If we had actual cases where this had occurred then it would be too late to do anything about it.

Anonymous said...

oops, i re-read my question and of course there are no actual cases. what i was trying to gauge was the reasons/origins behind the upward compatibility requirement, whether it was base on actual past experiences (in another language) or whether this really hasn't been a problem in programming/software but Sun felt it might be a problem.

-tinou

Anonymous said...

The problem of migration is, I think, universal among any developer of a large system. Even if your code is entirely autochthonous, it would not be practical to migrate your whole codebase to effectively a new language in one shot. The existing code must be maintained, and all the changes have to be ported over, and then some day, there has to be a big jump. It just isn't realistic.

What would really happen is that you would establish a separate project for the migration; over a period of time, the original code would drift, some changes would be successfully ported, others wouldn't, and then when the Big Day arrived, a lot of features would be lost and your customers would be screaming. Or more likely, the migration project would simply be cancelled.

Jordan Zimmerman said...

Here and elsewhere I've seen your comment (and others') that the design goals required erasure. If so, then the design goals were severly flawed. Migration is a niche concern totally outweighed by how significantly hobbled Java Generics is with erasure.

Having started to use Java Generics, I realize that it's a lot of trouble with very little benefit. I'm afraid that this is terribly botched.

bolan said...

This is very cool.
------------------

Anonymous said...

Time tells: I'm working with a large 1.4 codebase and I say it's wonderful to just pretend it was generified. OTOH, I feel little use for reified type parameters (very occasionally I have to pass a class object). I say you made a very reasonable choice.

"Unchecked" warnings are too prominent, though. I can't sprinkle @SuppressWarnings everywhere. Must ... tame ... IDE.

Matthias

Craig S. said...

Well, I highly disagree with the decision to use erasure over reification, but it's been in Java for at least 3 different releases now (JRE 1.7 is available now), so I guess it's more or less water over the dam.
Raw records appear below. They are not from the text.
import Summits.NavierStokesRegularity.NavierStokesRegularity.Theorems.TypeIQuarterGateQuarterLawTypeILerayLqClass
import HarnessLib

/-!
# `TypeIQuarterGate.QuarterLawTypeI` (crux stmt-NavierStokesRegularity-23726) on Leray's scale of
# blow-up rates: along a Type-I blow-up, saturation at ANY finite `q ≥ 3` ⟺ the quarter law

Helper file (`--supports stmt-NavierStokesRegularity-23726`, def-free), companion of
`TypeIQuarterGateQuarterLawTypeILerayLqClass` (weak-`L^q` Leray rate for one finite `q` ⟹ the quarter law,
Chebyshev + Lamb slaving). Here the CONVERSE along Leray's scale:

* `eWeakLpPow_le_of_norm_le_of_weakL3` (pure measure theory): a sup bound `‖v‖ ≤ B` and a weak-`L³`
  bound `sup_λ λ³|{λ<‖v‖}| ≤ M'` give `sup_λ λ^q|{λ<‖v‖}| ≤ B^{q−3} M'` for every real `q ≥ 3`.
* `weakLqRate_eventually_of_lorentzBound`, `weakLqRate_of_lorentzBound`: along a classical Leray–Hopf
  solution from a rapidly decaying datum with the sup-norm Type-I rate at `T`, the uniform weak-`L³`
  bound (conclusion of `LorentzUpgradeTypeI`, stmt-24108 = open stub `stub_lorentzUpgrade`) gives the
  weak-`L^q` Leray rate `sup_λ λ^q|{λ<‖u(s)‖}| ≤ A (T−s)^{(3−q)/2}` for EVERY `q ≥ 3` — first near `T`
  (interpolation with the Type-I ceiling `C/√(T−s)`), then on all of `[0,T)` (Tao's class on `[0,t₀]`:
  `RungReynoldsOne.stub_taoCover` + Sobolev imbedding, as in `LorentzOfEnvelope.lorentzBound_of_eventually`).
* `weakLqRate_iff_lorentzBound`, `weakLqRate_iff_quarterLaw`: per Type-I blow-up and for each fixed
  `q ∈ [3,∞)`, «weak-`L^q` Leray rate on `[0,T)`» ⟺ «uniform weak-`L³` bound» ⟺ «quarter law».
* BY NAME: `quarterLawTypeI_iff_weakLqRateTypeI`, `lorentzUpgradeTypeI_iff_weakLqRateTypeI` — for every
  `q ∈ [3,∞)` the crux `QuarterLawTypeI` (≡ `LorentzUpgradeTypeI`) is EQUIVALENT to «every Type-I blow-up
  of the class saturates Leray's weak-`L^q` rate».
* §5 (eventual forms): `weakLqRate_of_eventually` / `weakLqRate_iff_eventually` — the rate near `T`
  suffices (Tao's class on `[0,t₀]`); by name `quarterLawTypeI_of_eventualWeakLqRate`,
  `lorentzUpgradeTypeI_of_eventualWeakLqRate`.

READING. `IsTypeIBlowup` is saturation of Leray's 1934 rate at `q = ∞`; the crux asks whether saturation
PROPAGATES DOWN Leray's scale from `q = ∞` to some — equivalently (this file) every — finite `q ≥ 3`.
All finite rungs `q ∈ [3,∞)` are one and the same statement along a Type-I blow-up; only the passage
`∞ ↝ finite` is open (Wang–Zhang, J. Anal. Math. 123 (2014), Thm 5.3: finitely many singular points for
`3 < p < ∞`, endpoint `p = ∞` not covered).

HONEST FRAMING: equivalences between OPEN statements about a HYPOTHETICAL Type-I blow-up; no stub is
closed; nothing about Navier–Stokes regularity or blow-up is claimed. [cite: Leray1934, §21 (3.15)–(3.16)]
[folklore]
-/

-- the problem directory repeats the summit name (`NavierStokesRegularity/NavierStokesRegularity`)
set_option linter.dupNamespace false

noncomputable section

open Set Filter MeasureTheory Topology Metric
open scoped ENNReal NNReal

namespace Summit.NavierStokesRegularity.NavierStokesRegularity.Theorems

namespace LerayLqClass

open Literature.Analysis.FluidPDE Literature.Analysis.FunctionSpaces
open Summit.NavierStokesRegularity.NavierStokesRegularity.Theses.TypeIQuarterGate

variable {ν T : ℝ} {u : ℝ → EuclideanSpace ℝ (Fin 3) → EuclideanSpace ℝ (Fin 3)}
  {p : ℝ → EuclideanSpace ℝ (Fin 3) → ℝ}

/-! ### 1. Interpolation between the sup and weak-`L³` (no Navier–Stokes input) -/

/-- **Sup bound + weak-`L³` bound ⟹ weak-`L^q` bound, `q ≥ 3`:** if `‖v‖ ≤ B` pointwise (`B > 0`) and
`sup_λ λ³|{λ<‖v‖}| ≤ M'`, then `sup_λ λ^q|{λ<‖v‖}| ≤ B^{q−3} M'` (levels `λ ≥ B` are empty; below,
`λ^q = λ^{q−3}λ³ ≤ B^{q−3}λ³`). [folklore] -/
theorem eWeakLpPow_le_of_norm_le_of_weakL3
    {v : EuclideanSpace ℝ (Fin 3) → EuclideanSpace ℝ (Fin 3)} {B M' q : ℝ} (hB0 : 0 < B)
    (hB : ∀ x, ‖v x‖ ≤ B) (hM : eWeakLpPow v 3 volume ≤ ENNReal.ofReal M') (hq : 3 ≤ q) :
    eWeakLpPow v (ENNReal.ofReal q) volume ≤ ENNReal.ofReal (B ^ (q - 3) * M') := by
  have hq0 : 0 < q := by linarith
  have hp : 0 < (ENNReal.ofReal q).toReal := by rwa [ENNReal.toReal_ofReal hq0.le]
  refine Wu2026Salvage.eWeakLpPow_le_of_forall hp fun σ hσ => ?_
  rw [ENNReal.toReal_ofReal hq0.le]
  rcases le_or_gt B σ with hhigh | hlow
  · -- empty superlevel set
    have hempty : {x | σ < ‖v x‖} = ∅ :=
      eq_empty_of_forall_notMem fun x hx => absurd (lt_of_lt_of_le hx (hB x)) (not_lt.2 hhigh)
    rw [hempty, measure_empty, mul_zero]
    exact zero_le
  · have h3 := ofReal_rpow_mul_meas_lt_le_eWeakLpPow v 3 volume hσ
    have e3 : (3 : ℝ≥0∞).toReal = (3 : ℝ) := by norm_num
    rw [e3] at h3
    have hsplit : σ ^ q = σ ^ (q - 3) * σ ^ (3 : ℝ) := by
      rw [← Real.rpow_add hσ]; ring_nf
    calc ENNReal.ofReal (σ ^ q) * volume {x | σ < ‖v x‖}
        = ENNReal.ofReal (σ ^ (q - 3)) * (ENNReal.ofReal (σ ^ (3 : ℝ)) * volume {x | σ < ‖v x‖}) := by
          rw [hsplit, ENNReal.ofReal_mul (Real.rpow_nonneg hσ.le _), mul_assoc]
      _ ≤ ENNReal.ofReal (B ^ (q - 3)) * ENNReal.ofReal M' :=
          mul_le_mul' (ENNReal.ofReal_le_ofReal
            (Real.rpow_le_rpow hσ.le hlow.le (sub_nonneg.2 hq))) (h3.trans hM)
      _ = ENNReal.ofReal (B ^ (q - 3) * M') := (ENNReal.ofReal_mul (Real.rpow_nonneg hB0.le _)).symm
I wanted to clarify one point in regards to MS's decision to use reificiation with .NET. While it is true that the decision to use reification does cause "breaking changes" for forward migration of code, MS handled the problem in a way that greatly reduced this problem and did not require significant changes to existing code. As you mentioned, they implemented all new generic collections in a new namespace and prefers that developers use these new collection classes over the older non-generic collection classes. How can they do this and still keep forward migration problems to a minimum? In their BCL, every generic class that implements a generic version of a previously existing collection class implements two interfaces: the non-generic interface and the new generic interface; i.e. ICollection<T> and ICollection, for example. In this way, the BCL generic collections are "forward migration" compatible with older code.

It is also MS's suggestion to API and framework developers that when developing your own generic classes that you implement both the generic interfaces as well as the non-generic interfaces in order to have the highest compatibility.

This was a great decision on their part because it does provide for forward migration (as far as I can see). Since the old collection classes are still present, older code can still use them. And since the new collection classes implement the older interfaces, they can still "act like" older collections, when needed.

The bad part, if you can say that, is that now programmers must be sure to implement both interfaces. But I see this as a very small trade-off in order to have reification which provides me not only with static type-checking at compile time, but also strongly-type objects at runtime.